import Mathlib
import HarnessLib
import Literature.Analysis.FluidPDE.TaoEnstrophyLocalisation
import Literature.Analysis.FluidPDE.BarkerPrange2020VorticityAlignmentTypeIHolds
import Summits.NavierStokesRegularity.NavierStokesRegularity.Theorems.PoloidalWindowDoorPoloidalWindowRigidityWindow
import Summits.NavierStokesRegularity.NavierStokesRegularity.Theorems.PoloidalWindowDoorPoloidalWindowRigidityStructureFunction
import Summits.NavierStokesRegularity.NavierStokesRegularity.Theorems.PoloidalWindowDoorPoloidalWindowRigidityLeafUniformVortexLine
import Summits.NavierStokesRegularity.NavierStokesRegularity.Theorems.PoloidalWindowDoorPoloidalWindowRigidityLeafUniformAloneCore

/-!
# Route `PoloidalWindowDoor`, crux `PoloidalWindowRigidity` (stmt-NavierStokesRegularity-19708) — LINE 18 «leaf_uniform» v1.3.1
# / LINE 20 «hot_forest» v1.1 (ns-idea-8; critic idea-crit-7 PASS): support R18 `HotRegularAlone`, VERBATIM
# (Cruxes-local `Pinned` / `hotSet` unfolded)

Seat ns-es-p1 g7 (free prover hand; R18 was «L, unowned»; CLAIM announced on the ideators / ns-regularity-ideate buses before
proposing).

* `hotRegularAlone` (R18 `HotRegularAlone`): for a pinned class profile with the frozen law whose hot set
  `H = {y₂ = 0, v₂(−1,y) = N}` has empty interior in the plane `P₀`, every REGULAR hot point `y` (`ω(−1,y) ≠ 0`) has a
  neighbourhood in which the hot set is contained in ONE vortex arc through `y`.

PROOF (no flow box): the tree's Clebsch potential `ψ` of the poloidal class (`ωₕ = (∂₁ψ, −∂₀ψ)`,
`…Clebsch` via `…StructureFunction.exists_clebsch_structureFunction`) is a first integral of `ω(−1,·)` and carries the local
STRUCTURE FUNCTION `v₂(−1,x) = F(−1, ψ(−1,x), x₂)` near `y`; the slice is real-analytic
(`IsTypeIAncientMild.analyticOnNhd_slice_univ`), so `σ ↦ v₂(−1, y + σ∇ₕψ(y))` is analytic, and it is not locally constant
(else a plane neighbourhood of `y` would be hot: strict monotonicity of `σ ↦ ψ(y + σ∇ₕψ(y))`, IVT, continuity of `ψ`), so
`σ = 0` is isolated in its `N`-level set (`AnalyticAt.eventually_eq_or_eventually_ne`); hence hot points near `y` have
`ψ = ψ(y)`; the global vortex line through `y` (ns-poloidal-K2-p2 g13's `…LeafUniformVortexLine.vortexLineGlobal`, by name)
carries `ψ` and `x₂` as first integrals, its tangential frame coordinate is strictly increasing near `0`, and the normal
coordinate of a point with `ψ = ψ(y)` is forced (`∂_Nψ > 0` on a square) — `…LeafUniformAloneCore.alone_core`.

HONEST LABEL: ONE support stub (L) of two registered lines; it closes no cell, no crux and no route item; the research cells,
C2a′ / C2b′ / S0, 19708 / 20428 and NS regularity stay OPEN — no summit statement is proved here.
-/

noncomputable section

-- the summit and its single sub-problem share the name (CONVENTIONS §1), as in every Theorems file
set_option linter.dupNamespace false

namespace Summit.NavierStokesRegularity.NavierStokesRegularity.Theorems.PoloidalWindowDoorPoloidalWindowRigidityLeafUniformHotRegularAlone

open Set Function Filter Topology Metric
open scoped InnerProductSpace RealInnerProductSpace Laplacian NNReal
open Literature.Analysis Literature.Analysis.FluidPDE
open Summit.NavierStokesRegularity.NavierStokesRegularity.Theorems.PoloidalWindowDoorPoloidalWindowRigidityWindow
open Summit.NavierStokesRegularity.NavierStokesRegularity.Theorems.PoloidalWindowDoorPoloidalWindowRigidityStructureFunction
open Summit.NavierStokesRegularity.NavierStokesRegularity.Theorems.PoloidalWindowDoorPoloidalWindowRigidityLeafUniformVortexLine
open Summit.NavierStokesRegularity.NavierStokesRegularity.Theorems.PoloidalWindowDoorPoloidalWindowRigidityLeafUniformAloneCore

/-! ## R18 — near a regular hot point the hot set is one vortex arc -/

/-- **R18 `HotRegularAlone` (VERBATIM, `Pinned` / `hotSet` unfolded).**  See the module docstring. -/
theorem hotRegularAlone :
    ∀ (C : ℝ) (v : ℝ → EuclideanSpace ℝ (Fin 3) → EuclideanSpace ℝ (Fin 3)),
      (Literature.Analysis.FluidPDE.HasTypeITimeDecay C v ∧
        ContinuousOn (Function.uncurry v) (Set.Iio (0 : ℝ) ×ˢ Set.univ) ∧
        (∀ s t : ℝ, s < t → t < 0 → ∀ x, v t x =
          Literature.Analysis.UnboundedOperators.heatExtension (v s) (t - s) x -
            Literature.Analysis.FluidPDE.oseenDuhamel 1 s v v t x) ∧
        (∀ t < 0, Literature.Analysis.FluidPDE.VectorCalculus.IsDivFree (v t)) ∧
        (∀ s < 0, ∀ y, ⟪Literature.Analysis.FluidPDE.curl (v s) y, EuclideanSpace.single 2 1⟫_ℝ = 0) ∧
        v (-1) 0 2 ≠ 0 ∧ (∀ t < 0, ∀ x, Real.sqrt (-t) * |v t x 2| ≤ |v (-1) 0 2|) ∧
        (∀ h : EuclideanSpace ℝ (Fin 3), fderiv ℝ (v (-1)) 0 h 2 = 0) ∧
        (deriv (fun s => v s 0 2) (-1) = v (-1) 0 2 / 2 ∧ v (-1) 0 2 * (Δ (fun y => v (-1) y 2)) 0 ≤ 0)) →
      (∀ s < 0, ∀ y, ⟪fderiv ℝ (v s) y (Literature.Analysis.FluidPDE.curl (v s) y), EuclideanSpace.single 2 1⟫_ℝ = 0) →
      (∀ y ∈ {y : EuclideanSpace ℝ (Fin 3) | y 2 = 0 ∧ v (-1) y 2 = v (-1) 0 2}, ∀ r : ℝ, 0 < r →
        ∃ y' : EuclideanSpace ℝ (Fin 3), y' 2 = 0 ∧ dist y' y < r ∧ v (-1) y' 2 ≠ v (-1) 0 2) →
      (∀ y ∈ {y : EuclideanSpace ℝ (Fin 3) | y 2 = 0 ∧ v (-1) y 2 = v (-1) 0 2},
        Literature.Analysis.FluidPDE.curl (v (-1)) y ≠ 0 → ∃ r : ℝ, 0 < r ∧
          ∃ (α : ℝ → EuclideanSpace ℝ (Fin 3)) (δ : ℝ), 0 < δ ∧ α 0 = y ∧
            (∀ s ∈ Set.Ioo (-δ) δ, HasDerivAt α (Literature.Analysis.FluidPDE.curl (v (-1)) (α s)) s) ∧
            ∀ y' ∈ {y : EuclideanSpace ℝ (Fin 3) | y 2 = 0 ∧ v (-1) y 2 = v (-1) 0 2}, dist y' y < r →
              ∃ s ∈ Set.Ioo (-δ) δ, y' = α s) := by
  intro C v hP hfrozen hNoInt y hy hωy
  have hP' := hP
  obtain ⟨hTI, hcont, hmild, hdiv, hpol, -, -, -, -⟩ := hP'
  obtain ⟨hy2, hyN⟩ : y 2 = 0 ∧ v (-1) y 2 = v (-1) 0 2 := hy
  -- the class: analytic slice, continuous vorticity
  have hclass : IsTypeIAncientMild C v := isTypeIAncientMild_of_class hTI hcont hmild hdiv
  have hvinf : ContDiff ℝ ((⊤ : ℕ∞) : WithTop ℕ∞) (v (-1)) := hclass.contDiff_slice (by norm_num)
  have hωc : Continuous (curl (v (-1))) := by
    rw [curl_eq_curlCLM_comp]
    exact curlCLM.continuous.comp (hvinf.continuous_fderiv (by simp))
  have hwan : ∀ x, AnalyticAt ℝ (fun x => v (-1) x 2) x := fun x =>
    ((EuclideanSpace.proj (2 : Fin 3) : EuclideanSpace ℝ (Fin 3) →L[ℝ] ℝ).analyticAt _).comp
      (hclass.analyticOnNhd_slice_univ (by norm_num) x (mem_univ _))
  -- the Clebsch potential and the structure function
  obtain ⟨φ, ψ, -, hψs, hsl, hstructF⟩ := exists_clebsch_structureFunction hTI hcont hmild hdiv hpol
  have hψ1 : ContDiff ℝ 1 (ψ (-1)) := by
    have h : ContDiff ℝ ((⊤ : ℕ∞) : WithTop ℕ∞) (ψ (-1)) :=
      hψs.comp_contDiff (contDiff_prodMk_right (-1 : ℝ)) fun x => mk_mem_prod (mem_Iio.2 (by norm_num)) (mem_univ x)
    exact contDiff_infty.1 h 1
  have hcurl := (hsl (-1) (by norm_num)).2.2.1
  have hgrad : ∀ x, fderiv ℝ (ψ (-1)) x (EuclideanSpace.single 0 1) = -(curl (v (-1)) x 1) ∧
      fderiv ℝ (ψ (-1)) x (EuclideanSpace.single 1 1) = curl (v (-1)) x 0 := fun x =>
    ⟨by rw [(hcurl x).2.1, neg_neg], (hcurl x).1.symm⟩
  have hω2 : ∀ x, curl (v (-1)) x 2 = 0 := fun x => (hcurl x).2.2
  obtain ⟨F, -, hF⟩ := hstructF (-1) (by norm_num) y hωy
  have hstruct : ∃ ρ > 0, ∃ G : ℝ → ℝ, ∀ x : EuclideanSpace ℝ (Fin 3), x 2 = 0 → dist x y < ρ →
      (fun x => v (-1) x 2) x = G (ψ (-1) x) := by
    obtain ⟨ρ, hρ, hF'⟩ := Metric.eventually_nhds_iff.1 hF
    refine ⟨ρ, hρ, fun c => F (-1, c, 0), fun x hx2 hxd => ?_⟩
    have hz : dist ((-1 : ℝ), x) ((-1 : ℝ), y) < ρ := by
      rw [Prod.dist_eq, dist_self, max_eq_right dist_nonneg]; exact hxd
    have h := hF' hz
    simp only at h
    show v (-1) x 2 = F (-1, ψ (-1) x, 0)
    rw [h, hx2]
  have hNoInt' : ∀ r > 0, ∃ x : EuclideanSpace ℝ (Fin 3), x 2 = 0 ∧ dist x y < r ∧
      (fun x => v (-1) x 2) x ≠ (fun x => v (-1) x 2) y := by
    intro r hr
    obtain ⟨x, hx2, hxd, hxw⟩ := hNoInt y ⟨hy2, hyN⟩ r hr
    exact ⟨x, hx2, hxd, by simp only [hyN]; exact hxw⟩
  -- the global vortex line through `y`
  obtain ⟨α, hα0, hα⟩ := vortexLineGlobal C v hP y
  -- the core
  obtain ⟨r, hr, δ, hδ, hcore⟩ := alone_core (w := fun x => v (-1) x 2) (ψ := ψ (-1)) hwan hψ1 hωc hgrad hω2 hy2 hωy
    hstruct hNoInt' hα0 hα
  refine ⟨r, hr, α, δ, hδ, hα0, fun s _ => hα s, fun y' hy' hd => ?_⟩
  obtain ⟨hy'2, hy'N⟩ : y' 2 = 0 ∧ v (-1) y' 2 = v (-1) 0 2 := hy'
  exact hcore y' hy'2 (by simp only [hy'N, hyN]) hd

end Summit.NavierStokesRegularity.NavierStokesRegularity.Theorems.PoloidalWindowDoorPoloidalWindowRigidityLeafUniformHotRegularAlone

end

* What is needed *
Scan the entries above for the line containing "coordinate of a", and copy it and all lines after it exactly, down to and including the line containing "(∀ t < 0, Literature.Analysis.FluidPDE.VectorCalculus.IsDivFree".

* Output for this exercise *
coordinate of a point with `ψ = ψ(y)` is forced (`∂_Nψ > 0` on a square) — `…LeafUniformAloneCore.alone_core`.

HONEST LABEL: ONE support stub (L) of two registered lines; it closes no cell, no crux and no route item; the research cells,
C2a′ / C2b′ / S0, 19708 / 20428 and NS regularity stay OPEN — no summit statement is proved here.
-/

noncomputable section

-- the summit and its single sub-problem share the name (CONVENTIONS §1), as in every Theorems file
set_option linter.dupNamespace false

namespace Summit.NavierStokesRegularity.NavierStokesRegularity.Theorems.PoloidalWindowDoorPoloidalWindowRigidityLeafUniformHotRegularAlone

open Set Function Filter Topology Metric
open scoped InnerProductSpace RealInnerProductSpace Laplacian NNReal
open Literature.Analysis Literature.Analysis.FluidPDE
open Summit.NavierStokesRegularity.NavierStokesRegularity.Theorems.PoloidalWindowDoorPoloidalWindowRigidityWindow
open Summit.NavierStokesRegularity.NavierStokesRegularity.Theorems.PoloidalWindowDoorPoloidalWindowRigidityStructureFunction
open Summit.NavierStokesRegularity.NavierStokesRegularity.Theorems.PoloidalWindowDoorPoloidalWindowRigidityLeafUniformVortexLine
open Summit.NavierStokesRegularity.NavierStokesRegularity.Theorems.PoloidalWindowDoorPoloidalWindowRigidityLeafUniformAloneCore

/-! ## R18 — near a regular hot point the hot set is one vortex arc -/

/-- **R18 `HotRegularAlone` (VERBATIM, `Pinned` / `hotSet` unfolded).**  See the module docstring. -/
theorem hotRegularAlone :
    ∀ (C : ℝ) (v : ℝ → EuclideanSpace ℝ (Fin 3) → EuclideanSpace ℝ (Fin 3)),
      (Literature.Analysis.FluidPDE.HasTypeITimeDecay C v ∧
        ContinuousOn (Function.uncurry v) (Set.Iio (0 : ℝ) ×ˢ Set.univ) ∧
        (∀ s t : ℝ, s < t → t < 0 → ∀ x, v t x =
          Literature.Analysis.UnboundedOperators.heatExtension (v s) (t - s) x -
            Literature.Analysis.FluidPDE.oseenDuhamel 1 s v v t x) ∧
        (∀ t < 0, Literature.Analysis.FluidPDE.VectorCalculus.IsDivFree (v t)) ∧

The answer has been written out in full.